Requires MetaMask Flask — local snaps are rejected by the standard MetaMask extension. Flask is needed until the snap is published to npm. Run it in a dedicated browser profile where the standard MetaMask extension is not installed to avoid window.ethereum conflicts.

npm install

# Copy env templates for each package
cp packages/snap/.env.example packages/snap/.env
cp packages/dapp/.env.example packages/dapp/.env

# Build snap + dApp
npm run build

# Start both servers (snap on 4040, dApp on 3000)
npm run serve

# Or individually:
npm run serve:snap             # snap dev server
npm run dev:dapp               # dApp Vite dev server
npm run watch:snap             # snap with hot-reload

VITE_SNAP_PORT must match in both .env files (default: 4040).

See docs/testing-with-middleware.md for the full local setup guide including middleware integration.

Quality

npm run lint                   # ESLint across all packages
npm run lint:fix               # Auto-fix lint errors
npm run format                 # Prettier format
npm run format:check           # Check formatting without writing

Tests

npm test                       # Crypto cross-validation unit tests
npm run test:snap              # Full snap integration tests (jest + snaps-jest)

Snap Permissions

• snap_getEntropy — derive snap-scoped Canton signing keys
• snap_dialog — confirmation dialogs
• snap_manageState — persist registered fingerprints
• endowment:rpc (dapps: true) — accept RPC from dApps
• No network access

Dependencies

Snap (packages/snap):

• @noble/curves — secp256k1 ECDSA (audited, pure JS)
• @noble/hashes — SHA-256
• @metamask/snaps-sdk — Snap API types and UI components

dApp (packages/dapp):

• React 19 + Vite — UI framework and build tool

Release

Snap releases are driven by release-please and published to npm via Trusted Publishing — no NPM_TOKEN in the repo.

Scope: only packages/snap.

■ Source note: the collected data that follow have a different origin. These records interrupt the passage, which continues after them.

open Literature.MathematicalPhysics.QuantumFieldTheory.Balaban1983to89
open Literature.MathematicalPhysics.QuantumFieldTheory.Balaban1983to89.B11SectG (BlockNorm HasMaj hasMaj_sum)
open Literature.MathematicalPhysics.QuantumFieldTheory.Balaban1983to89.B11AxialTransport190 (abs_le_loc_ofBlocks loc_ofBlocks_le)
open Literature.MathematicalPhysics.QuantumFieldTheory.Balaban1983to89.T4EtaRateDefect (idef idef_apply)
open Literature.MathematicalPhysics.QuantumFieldTheory.Balaban1983to89.T4EtaRateCoeffDefect (pull pull_apply blockAvg idef_mulOp_eq)
open Literature.MathematicalPhysics.QuantumFieldTheory.Balaban1983to89.B6Prop26Gluing (mulOp mulOp_apply)
open Literature.MathematicalPhysics.QuantumFieldTheory.Balaban1983to89.B5Prop11Plancherel (Tor fine unitVec)
open Literature.MathematicalPhysics.QuantumFieldTheory.Balaban1983to89.B4TorusKernel.MultiPeriod (circAbs circAbs_le_abs)
open Literature.MathematicalPhysics.QuantumFieldTheory.Balaban1983to89.B4Sect5Torus (tdist)
open Literature.MathematicalPhysics.QuantumFieldTheory.Balaban1983to89.B6BondEliminationTorus (tdist_le_of_forall)
open Literature.MathematicalPhysics.QuantumFieldTheory.Balaban1983to89.B6UnitTorusCarrier (unitTorusGeo)
open Literature.MathematicalPhysics.QuantumFieldTheory.King1986 (aK aK_pos)
open Literature.MathematicalPhysics.QuantumFieldTheory.King1986.Torus (fineOp constrainedProp blockOf tdistT tdistT_nonneg tdistT_symm tdistT_self
  tdistT_triangle toSite one_le_period)
open Summit.QuantumFields.YangMills.BalabanUVNodes.N15.VectorPiece (kingPr kingPrV kingPr_val kingPrV_eq blkFine blkFine_comp_kingPrV tensorId tensorId_apply)
open Summit.QuantumFields.YangMills.BalabanUVNodes.N15.TwoGrid
open Summit.QuantumFields.YangMills.BalabanUVNodes.N15KingModelRung.Curved

variable {d : ℕ} (L : ℕ) [NeZero L] (M : Fin (d + 1) → ℕ) [∀ μ, NeZero (M μ)] (k m : ℕ)

/-! ## §1 Cell geometry: a cell of King's pairing has fine diameter `≤ L^m − 1`; fine points closer than `N′` lie in adjacent unit blocks -/

omit [NeZero L] [∀ μ, NeZero (M μ)] in
/-- natural numbers with the same quotient by `n > 0` differ by at most `n − 1`. [folklore] -/
theorem abs_sub_le_of_div_eq {a b n : ℕ} (hn : 0 < n) (h : a / n = b / n) : |((a : ℤ) - b)| ≤ (n : ℤ) - 1 := by
  have h1 : a < b + n := by
    have h2 : a < n * (a / n + 1) := Nat.lt_mul_div_succ a hn
    have h3 : n * (b / n) ≤ b := Nat.mul_div_le b n
    rw [h, Nat.mul_add, mul_one] at h2
    omega
  have h1' : b < a + n := by
    have h2 : b < n * (b / n + 1) := Nat.lt_mul_div_succ b hn
    have h3 : n * (a / n) ≤ a := Nat.mul_div_le a n
    rw [← h, Nat.mul_add, mul_one] at h2
    omega
  rw [abs_le]
  constructor <;> omega
/-! ### Adaptedness and square integrability of the elementary integral -/

/-- The `i`-th summand `Hᵢ (B_{r ∧ tᵢ₊₁} - B_{r ∧ tᵢ})` of the elementary integral at time `r`
is `𝓕 (r ∧ tᵢ₊₁)`-measurable (it vanishes for `r ≤ tᵢ`).
Revuz–Yor, *Continuous Martingales and Brownian Motion* (1999), Ch. IV, §2, after Def. (2.3).
[folklore] -/
theorem stronglyMeasurable_summand (H : SimpleProcess m 𝓕) (hB : StronglyAdapted 𝓕 B) {i : ℕ}
    (hi : i + 1 < H.times.length) (r : ℝ≥0) :
    StronglyMeasurable[𝓕 (min r (H.time (i + 1)))] (H.summand B i r) := by
  rcases le_or_gt r (H.time i) with hr | hr
  · rw [H.summand_eq_zero_of_le B hi hr]
    exact stronglyMeasurable_zero
  · rw [H.summand_eq_of_lt B hr]
    have hti : H.time i ≤ min r (H.time (i + 1)) :=
      le_min hr.le (H.time_mono (Nat.le_succ i) hi)
    exact ((H.stronglyMeasurable_value (by omega)).mono (𝓕.mono hti)).mul
      ((hB _).sub ((hB _).mono (𝓕.mono hti)))

/-- The summands of the elementary integral are adapted. [folklore] -/
theorem stronglyMeasurable_summand' (H : SimpleProcess m 𝓕) (hB : StronglyAdapted 𝓕 B)
    {i : ℕ} (hi : i + 1 < H.times.length) (r : ℝ≥0) :
    StronglyMeasurable[𝓕 r] (H.summand B i r) :=
  (H.stronglyMeasurable_summand hB hi r).mono (𝓕.mono (min_le_left _ _))

/-- **The elementary integral is strongly adapted.**
Revuz–Yor, *Continuous Martingales and Brownian Motion* (1999), Ch. IV, §2, after Def. (2.3).
[folklore] -/
theorem stronglyMeasurable_integral (H : SimpleProcess m 𝓕) (hB : StronglyAdapted 𝓕 B)
    (r : ℝ≥0) : StronglyMeasurable[𝓕 r] (H.integral B r) := by
  rw [H.integral_eq_sum_summand B r]
  refine Finset.stronglyMeasurable_sum _ fun i hi ↦ ?_
  exact H.stronglyMeasurable_summand' hB (by have := mem_range.1 hi; omega) r

/-- The elementary integral is strongly adapted (bundled). [folklore] -/
theorem stronglyAdapted_integral (H : SimpleProcess m 𝓕) (hB : StronglyAdapted 𝓕 B) :
    StronglyAdapted 𝓕 (H.integral B) :=
  fun r ↦ H.stronglyMeasurable_integral hB r

/-- The partial elementary integral over the first `n` summands at time `r` is
`𝓕 (tₙ)`-measurable (for `n + 1 ≤ length`): it only involves `B` up to time `r ∧ tₙ`.
[folklore] -/
theorem stronglyMeasurable_sum_summand (H : SimpleProcess m 𝓕) (hB : StronglyAdapted 𝓕 B)
    {n : ℕ} (hn : n < H.times.length) (r : ℝ≥0) :
    StronglyMeasurable[𝓕 (H.time n)] (∑ i ∈ range n, H.summand B i r) := by
  refine Finset.stronglyMeasurable_sum _ fun i hi ↦ ?_
  have hi' : i + 1 < H.times.length := by have := mem_range.1 hi; omega
  exact (H.stronglyMeasurable_summand hB hi' r).mono
    (𝓕.mono ((min_le_right _ _).trans (H.time_mono (mem_range.1 hi) hn)))

/-- Each summand of the elementary integral is square integrable when `B` is. [folklore] -/
theorem memLp_summand (H : SimpleProcess m 𝓕)
    (hB2 : ∀ t, MemLp (B t) 2 μ) (i : ℕ) (hi : i < H.times.length) (r : ℝ≥0) :
    MemLp (H.summand B i r) 2 μ := by
  obtain ⟨C, hC⟩ := H.bounded
  exact memLp_two_bdd_mul ((H.stronglyMeasurable_value' hi).aestronglyMeasurable)
    (fun ω ↦ hC i ω) ((hB2 _).sub (hB2 _))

Commits that don't touch packages/snap/ are ignored. The dApp will have its own pipeline later.

1. Land conventional commits (feat:, fix:, feat!:) touching packages/snap/.
2. Release Please opens a release PR (chore(main): release snap X.Y.Z).
3. Merge it → tag snap-vX.Y.Z, GitHub release, npm publish with provenance.

Manual trigger: Actions → Release Please → Run workflow.

Installing the Published Snap

Snap ID: npm:@chainsafe/canton-snap. Works with standard MetaMask (no Flask).

const SNAP_ID = "npm:@chainsafe/canton-snap";

await window.ethereum.request({
  method: "wallet_requestSnaps",
  params: { [SNAP_ID]: { version: "^0.2.0" } },
});

await window.ethereum.request({
  method: "wallet_invokeSnap",
  params: { snapId: SNAP_ID, request: { method: "canton_getFingerprint" } },
});

Check install status with wallet_getSnaps.